Open Science
Introduction
Methods
Results
Discussion
Ancillary analyses
Item 28: Any other analyses performed, including subgroup and sensitivity analyses, distinguishing prespecified from post hoc
Examples
“In a [prespecified] sensitivity analysis to support the primary binary endpoint, the NRS [numerical rating score] pain score at 1 month was also analyzed using the constrained longitudinal data analysis model . . . Primary Outcome: At 1 month after the intervention, the percentage of responders (Low Back Pain intensity <40) was higher in the glucocorticoid intradiscal injection (GCIDI) group (36 of 65 [55.4%]) than the control group (21of 63 [33.3%]) (absolute risk difference, 22.1 percent-age points [CI, 5.5 to 38.7 percentage points]; P=0.009 [after multiple imputation]) . . . In the sensitivity analysis, the mean reduction in LBP [low back pain] intensity from baseline to 1 month was greater in the GCIDI group (−32.5 [CI,-38.2 to −26.8]) than the control group (−17.5 [CI, −23.3 to −11.7]) (absolute difference, -15.0 [CI,-22.9 to −7.1]; P< 0.001) [422]."
“Owing to the later inclusion of parent cosmetic appearance assessments (to assist with trial conduct), it was decided to perform a post hoc subgroup analysis to determine whether the scores given by the assessors and parents differed between treatment groups [table 15] . . . The assessor scores did not indicate a difference between the nail-replaced and nail-discarded groups. However, the scores given by the parents suggested that there was a statistically significant difference in favour of the nail-discarded group. The treatment by subgroup interaction term was statistically significant (OR [odds ratio] 0.24, 95% CI [confidence interval] 0.06 to 0.96. P= 0.044).”
Explanation
Multiple analyses of the same data create a risk for false-positive findings [480]. Authors should especially resist the temptation to perform many subgroup analyses [481-483]. Analyses that were prespecified in the trial protocol (item 3) are much more reliable than those suggested by the data, and therefore authors should report which analyses were prespecified. If subgroup analyses were undertaken, authors should report which subgroups were examined, why, whether they were prespecified, and how many were prespecified. Selective reporting of subgroup analyses could lead to bias [484]. When evaluating a subgroup, the question is not whether the subgroup demonstrates a statistically significant result but whether the subgroup treatment effects are significantly different from each other. To determine this, a test of interaction is helpful, although the power for such tests is typically low. If formal evaluations of interaction are undertaken (item 21d) they should be reported as the estimated difference in the intervention effect in each subgroup (with a CI), not just as P values.

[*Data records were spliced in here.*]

import Literature.NumberTheory.LFunctions.WeilArchDensityMoments
import Literature.NumberTheory.LFunctions.WeilWindowSuzukiAsymptoticProofs
import Literature.Analysis.ValidatedNumerics.ExpPoly.Correlation
import HarnessLib

/-!
# The archimedean density of Weil's explicit formula, III: the regularised density `g(t) = t ρ(t)`,
# panel decomposition of `∫ g · q`, and the exponential-series enclosure of the tail `∫_L^∞ ρ`

Topic `Literature/NumberTheory/LFunctions` (sequel of `WeilArchDensityMoments.lean`).  For the certified
evaluation of the archimedean term `∫₀^∞ ρ(t) D(t) dt` of the Weil energy of a windowed polynomial trial
vector (increment `D(t) = t·E(t)` on `[0, 2b]`, exact polynomial `E` of degree ≈ 110 whose monomial
coefficients reach `10³⁰` — so that `D` must be re-centred on short panels), this file provides the
problem-side identities; the numerical side (Taylor models of `g` per panel, `TaylorModelExp.lean`,
`TaylorModelQuadrature.lean`) is generic.

* `weilArchDensityG t = t ρ(t)` (value `1/2` at `t = 0`, its limit), measurable, `0 ≤ g(t) ≤ t + 1/2` on
  `t ≥ 0` (`weilArchDensityG_nonneg`, `weilArchDensityG_le`), hence `g · q` is interval integrable on
  `[a, b] ⊂ [0, ∞)` for continuous `q` (`intervalIntegrable_weilArchDensityG_mul`);
* `intervalIntegral_eq_sum_panels` — `∫₀^{2Nh} f = Σ_{k<N} ∫_{-h}^{h} f((2k+1)h + ρ) dρ` (generic), and
  `integral_weilArchDensityG_mul_eval_eq_sum` — the same for `g · q`, `q : Poly`, with the re-centred
  polynomials `q((2k+1)h + ρ) = (BPoly.subst (BPoly.taylor q) [(2k+1)h])(ρ)` of `ExpPoly/Correlation.lean`
  (exact rational data);
* `weilArchDensity_tail_eq_sum_add` / `weilArchDensity_tail_rem_le` — for `L > 0`,
  `∫_{(L,∞)} ρ = Σ_{m<M} e^{-(2m+½)L}/(2m+½) + R_M`, `0 ≤ R_M ≤ e^{-(2M+½)L}(1 + 1/(2L))/(2M+½)`,
  (integrability of `ρ` on `(L, ∞)` is part of the statement; cf. `integrableOn_weilArchDensity_Ioi` of
  `WeilWindowSuzukiProofs.lean`).

## References

* E. Bombieri, *Remarks on Weil's quadratic functional in the theory of prime numbers, I*, Rend. Mat.
  Acc. Lincei (9) 11 (2000) 183–233, Thm 2 (the density `x dx/(x²−1)`, `x = e^t`). [cite: Bombieri2000Weil, Thm 2]
* Geometric series / termwise integration of `e^{-t/2} Σ e^{-2mt}`. [folklore]
-/

open Real Set MeasureTheory Finset intervalIntegral
open scoped BigOperators Topology

namespace Literature.NumberTheory.LFunctions

open Literature.Analysis.ValidatedNumerics.ExpPoly

/-! ## The regularised density `g(t) = t ρ(t)` -/

/-- `g(t) = t ρ(t)` for `t ≠ 0`, and `g(0) = 1/2 = lim_{t→0} t ρ(t)`. [folklore] -/
noncomputable def weilArchDensityG (t : ℝ) : ℝ := if t = 0 then 1 / 2 else t * weilArchDensity t

/-- [folklore] -/
theorem weilArchDensityG_of_ne {t : ℝ} (ht : t ≠ 0) : weilArchDensityG t = t * weilArchDensity t := if_neg ht

/-- `ρ(t) · (t · x) = g(t) · x` for `t > 0`. [folklore] -/
theorem weilArchDensity_mul_mul {t : ℝ} (ht : 0 < t) (x : ℝ) :
    weilArchDensity t * (t * x) = weilArchDensityG t * x := by
  rw [weilArchDensityG_of_ne ht.ne']; ring

/-- `g` is measurable. [folklore] -/
theorem measurable_weilArchDensityG : Measurable weilArchDensityG :=
  Measurable.ite (measurableSet_singleton 0) measurable_const (measurable_id.mul measurable_weilArchDensity)

/-- `ρ(t) ≤ e^{-t/2}(1 + 1/(2t))` for `t > 0` (the case `M = 0` of the remainder bound). [folklore] -/
theorem weilArchDensity_le_exp_mul {t : ℝ} (ht : 0 < t) :
    weilArchDensity t ≤ Real.exp (-(t / 2)) * (1 + 1 / (2 * t)) := by
  have h := weilArchDensity_eq_sum_add_rem ht 0
  rw [Finset.sum_range_zero, zero_add] at h
  have h2 := weilArchDensityRem_le ht 0
  simp only [Nat.cast_zero, mul_zero, zero_add] at h2
  have e : (1 / 2 : ℝ) * t = t / 2 := by ring
  rw [e] at h2
  rwa [h]

/-- `0 ≤ g(t)` for `t ≥ 0`. [folklore] -/
theorem weilArchDensityG_nonneg {t : ℝ} (ht : 0 ≤ t) : 0 ≤ weilArchDensityG t := by
  rcases ht.eq_or_lt with h | h
  · rw [← h, weilArchDensityG, if_pos rfl]; norm_num
  · rw [weilArchDensityG_of_ne h.ne']; exact mul_nonneg h.le (weilArchDensity_pos h).le

/-- `g(t) ≤ t + 1/2` for `t ≥ 0`. [folklore] -/
theorem weilArchDensityG_le {t : ℝ} (ht : 0 ≤ t) : weilArchDensityG t ≤ t + 1 / 2 := by
  rcases ht.eq_or_lt with h | h
  · rw [← h, weilArchDensityG, if_pos rfl]; norm_num
  · rw [weilArchDensityG_of_ne h.ne']
    have h1 := weilArchDensity_le_exp_mul h
    have he : Real.exp (-(t / 2)) ≤ 1 := Real.exp_le_one_iff.2 (by linarith)
    have hpos : 0 ≤ 1 + 1 / (2 * t) := by positivity
    calc t * weilArchDensity t ≤ t * (Real.exp (-(t / 2)) * (1 + 1 / (2 * t))) :=
          mul_le_mul_of_nonneg_left h1 h.le
      _ ≤ t * (1 * (1 + 1 / (2 * t))) := by gcongr
      _ = t + 1 / 2 := by field_simp

/-- `g` is integrable on every `[a, b] ⊂ [0, ∞)`. [folklore] -/
theorem intervalIntegrable_weilArchDensityG {a b : ℝ} (ha : 0 ≤ a) (hab : a ≤ b) :
    IntervalIntegrable weilArchDensityG volume a b := by
  rw [intervalIntegrable_iff_integrableOn_Icc_of_le hab]
  have hconst : IntegrableOn (fun _ : ℝ ↦ b + 1 / 2) (Icc a b) := continuous_const.integrableOn_Icc
  refine Integrable.mono' hconst measurable_weilArchDensityG.aestronglyMeasurable.restrict ?_
  refine (ae_restrict_mem measurableSet_Icc).mono fun t ht ↦ ?_
  have ht0 : 0 ≤ t := ha.trans ht.1
  rw [Real.norm_eq_abs, abs_of_nonneg (weilArchDensityG_nonneg ht0)]
  exact (weilArchDensityG_le ht0).trans (by linarith [ht.2])

/-- `g · q` is integrable on every `[a, b] ⊂ [0, ∞)` for continuous `q`. [folklore] -/
theorem intervalIntegrable_weilArchDensityG_mul {a b : ℝ} (ha : 0 ≤ a) (hab : a ≤ b) {q : ℝ → ℝ}
    (hq : Continuous q) : IntervalIntegrable (fun t ↦ weilArchDensityG t * q t) volume a b :=
  (intervalIntegrable_weilArchDensityG ha hab).mul_continuousOn hq.continuousOn

/-! ## Panels -/

/-- **Panel decomposition**: `∫₀^{2Nh} f = Σ_{k<N} ∫_{-h}^{h} f((2k+1)h + ρ) dρ` for `f` interval integrable on
the subintervals of `[0, ∞)`. [folklore] -/
theorem intervalIntegral_eq_sum_panels (f : ℝ → ℝ) {h : ℝ} (hh : 0 ≤ h)
    (hf : ∀ a b : ℝ, 0 ≤ a → a ≤ b → IntervalIntegrable f volume a b) :
    ∀ N : ℕ, ∫ t in (0 : ℝ)..(2 * N * h), f t =
      ∑ k ∈ Finset.range N, ∫ ρ in (-h)..h, f ((2 * k + 1) * h + ρ)
  | 0 => by simp
  | N + 1 => by
      rw [Finset.sum_range_succ, ← intervalIntegral_eq_sum_panels f hh hf N]
      have h1 : IntervalIntegrable f volume 0 (2 * N * h) := hf _ _ le_rfl (by positivity)
      have h2 : IntervalIntegrable f volume (2 * N * h) (2 * (N + 1 : ℕ) * h) :=
        hf _ _ (by positivity) (by push_cast; nlinarith)
      rw [← integral_add_adjacent_intervals h1 h2]
      congr 1
      have hs := intervalIntegral.integral_comp_add_right f ((2 * N + 1) * h) (a := -h) (b := h)
      have e1 : -h + (2 * N + 1) * h = 2 * N * h := by ring
      have e2 : h + (2 * N + 1) * h = 2 * (N + 1 : ℕ) * h := by push_cast; ring
      rw [e1, e2] at hs
      rw [← hs]
      refine integral_congr fun ρ _ ↦ ?_
      simp only [add_comm ρ]

/-- **Panel decomposition of `∫ g·q` with exactly re-centred polynomials**: for `q : Poly`, `h > 0`,
`∫₀^{2Nh} g(t) q(t) dt = Σ_{k<N} ∫_{-h}^{h} g(c_k + ρ) · (BPoly.subst (BPoly.taylor q) [c_k])(ρ) dρ`,
`c_k = (2k+1)h`. [folklore] -/
theorem integral_weilArchDensityG_mul_eval_eq_sum (q : Poly) {h : ℚ} (hh : 0 < h) (N : ℕ) :
    ∫ t in (0 : ℝ)..(2 * N * h), weilArchDensityG t * Poly.eval q t =
      ∑ k ∈ Finset.range N, ∫ ρ in (-(h : ℝ))..h,
        weilArchDensityG ((((2 * k + 1 : ℕ) : ℚ) * h : ℚ) + ρ) *
          Poly.eval (BPoly.subst (BPoly.taylor q) [((2 * k + 1 : ℕ) : ℚ) * h]) ρ := by
  have hhr : (0 : ℝ) ≤ h := by exact_mod_cast hh.le
  rw [intervalIntegral_eq_sum_panels (fun t ↦ weilArchDensityG t * Poly.eval q t) hhr
    (fun a b ha hab ↦ intervalIntegrable_weilArchDensityG_mul ha hab (Poly.continuous_eval q)) N]
  refine Finset.sum_congr rfl fun k _ ↦ integral_congr fun ρ _ ↦ ?_
  simp only [BPoly.eval_subst, BPoly.eval_taylor, Poly.eval_cons, Poly.eval_nil, mul_zero, add_zero]
  push_cast
  ring_nf

/-! ## The tail `∫_{(L, ∞)} ρ` -/

/-- Termwise: `∫_{(L,∞)} e^{-(2m+½)t} dt = e^{-(2m+½)L}/(2m+½)`, with integrability. [folklore] -/
theorem integral_exp_term_Ioi (m : ℕ) (L : ℝ) :
    IntegrableOn (fun t : ℝ ↦ Real.exp (-((2 * m + 1 / 2) * t))) (Ioi L) ∧
      ∫ t in Ioi L, Real.exp (-((2 * m + 1 / 2) * t)) = Real.exp (-((2 * m + 1 / 2) * L)) / (2 * m + 1 / 2) := by
  have ha : -(2 * (m : ℝ) + 1 / 2) < 0 := by have : (0 : ℝ) ≤ m := Nat.cast_nonneg m; linarith
  have e : (fun t : ℝ ↦ Real.exp (-((2 * m + 1 / 2) * t))) = fun t ↦ Real.exp (-(2 * (m : ℝ) + 1 / 2) * t) := by
    funext t; ring_nf
  rw [e]
  refine ⟨integrableOn_exp_mul_Ioi ha L, ?_⟩
  rw [integral_exp_mul_Ioi ha L]
  have : (2 * (m : ℝ) + 1 / 2) ≠ 0 := by positivity
  rw [neg_mul, div_neg, neg_div, neg_neg]

/-- The remainder density is continuous on `(0, ∞)`. [folklore] -/
theorem continuousOn_weilArchDensityRem (M : ℕ) : ContinuousOn (weilArchDensityRem M) (Ioi 0) := by
  intro t ht
  have hq1 : Real.exp (-(2 * t)) < 1 := Real.exp_lt_one_iff.2 (by have := Set.mem_Ioi.1 ht; linarith)
  unfold weilArchDensityRem
  exact (ContinuousAt.div (by fun_prop) (by fun_prop) (by linarith)).continuousWithinAt

/-- The remainder is integrable on `(L, ∞)`, `L > 0`, with
`0 ≤ ∫_{(L,∞)} rem_M ≤ e^{-(2M+½)L}(1 + 1/(2L))/(2M+½)`. [folklore] -/
theorem weilArchDensity_tail_rem_le {L : ℝ} (hL : 0 < L) (M : ℕ) :
    IntegrableOn (weilArchDensityRem M) (Ioi L) ∧ 0 ≤ ∫ t in Ioi L, weilArchDensityRem M t ∧
      ∫ t in Ioi L, weilArchDensityRem M t ≤
        Real.exp (-((2 * M + 1 / 2) * L)) * (1 + 1 / (2 * L)) / (2 * M + 1 / 2) := by
  obtain ⟨hint, hval⟩ := integral_exp_term_Ioi M L
  have hdom : IntegrableOn (fun t : ℝ ↦ Real.exp (-((2 * M + 1 / 2) * t)) * (1 + 1 / (2 * L))) (Ioi L) :=
    hint.mul_const _
  have hmeas : AEStronglyMeasurable (weilArchDensityRem M) (volume.restrict (Ioi L)) :=
    ((continuousOn_weilArchDensityRem M).mono (Ioi_subset_Ioi hL.le)).aestronglyMeasurable measurableSet_Ioi
  have hpt : ∀ t ∈ Ioi L, weilArchDensityRem M t ≤ Real.exp (-((2 * M + 1 / 2) * t)) * (1 + 1 / (2 * L)) := by
    intro t ht
    have ht0 : 0 < t := hL.trans ht
    refine (weilArchDensityRem_le ht0 M).trans ?_
    gcongr
    · exact ht.le
  have hI : IntegrableOn (weilArchDensityRem M) (Ioi L) := by
    refine Integrable.mono' hdom hmeas ?_
    refine (ae_restrict_mem measurableSet_Ioi).mono fun t ht ↦ ?_
    rw [Real.norm_eq_abs, abs_of_nonneg (weilArchDensityRem_nonneg (hL.trans ht) M)]
    exact hpt t ht
  refine ⟨hI, setIntegral_nonneg measurableSet_Ioi fun t ht ↦ weilArchDensityRem_nonneg (hL.trans ht) M, ?_⟩
  calc ∫ t in Ioi L, weilArchDensityRem M t
      ≤ ∫ t in Ioi L, Real.exp (-((2 * M + 1 / 2) * t)) * (1 + 1 / (2 * L)) :=
        setIntegral_mono_on hI hdom measurableSet_Ioi hpt
    _ = Real.exp (-((2 * M + 1 / 2) * L)) * (1 + 1 / (2 * L)) / (2 * M + 1 / 2) := by
        rw [MeasureTheory.integral_mul_const, hval]; ring

/-- **Exponential-series enclosure of the tail**: for `L > 0` and every `M`,
`∫_{(L,∞)} ρ = Σ_{m<M} e^{-(2m+½)L}/(2m+½) + ∫_{(L,∞)} rem_M`, and `ρ` is integrable on `(L, ∞)`. [folklore] -/
theorem weilArchDensity_tail_eq_sum_add {L : ℝ} (hL : 0 < L) (M : ℕ) :
    IntegrableOn weilArchDensity (Ioi L) ∧
      ∫ t in Ioi L, weilArchDensity t =
        (∑ m ∈ Finset.range M, Real.exp (-((2 * m + 1 / 2) * L)) / (2 * m + 1 / 2)) +
          ∫ t in Ioi L, weilArchDensityRem M t := by
  have hrem := (weilArchDensity_tail_rem_le hL M).1
  have hsumI : IntegrableOn (fun t : ℝ ↦ ∑ m ∈ Finset.range M, Real.exp (-((2 * m + 1 / 2) * t))) (Ioi L) :=
    integrable_finsetSum _ fun m _ ↦ (integral_exp_term_Ioi m L).1
  have heq : EqOn weilArchDensity
      (fun t ↦ (∑ m ∈ Finset.range M, Real.exp (-((2 * m + 1 / 2) * t))) + weilArchDensityRem M t) (Ioi L) :=
    fun t ht ↦ weilArchDensity_eq_sum_add_rem (hL.trans ht) M
  have hI : IntegrableOn weilArchDensity (Ioi L) := (hsumI.add hrem).congr_fun heq.symm measurableSet_Ioi
  refine ⟨hI, ?_⟩
  rw [setIntegral_congr_fun measurableSet_Ioi heq, integral_add hsumI hrem,
    integral_finsetSum _ fun m _ ↦ (integral_exp_term_Ioi m L).1]
  congr 1
  exact Finset.sum_congr rfl fun m _ ↦ (integral_exp_term_Ioi m L).2

end Literature.NumberTheory.LFunctions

In one survey [481], 35 of 50 trial reports included subgroup analyses, of which only 42% used tests of interaction. It was often difficult to determine whether subgroup analyses had been specified in the protocol. In another survey of surgical trials published in high impact journals, 27 of 72 trials reported 54 subgroup analyses of which 91% were post hoc and only 6% of subgroup analyses used a test of interaction to assess whether a subgroup effect existed [485].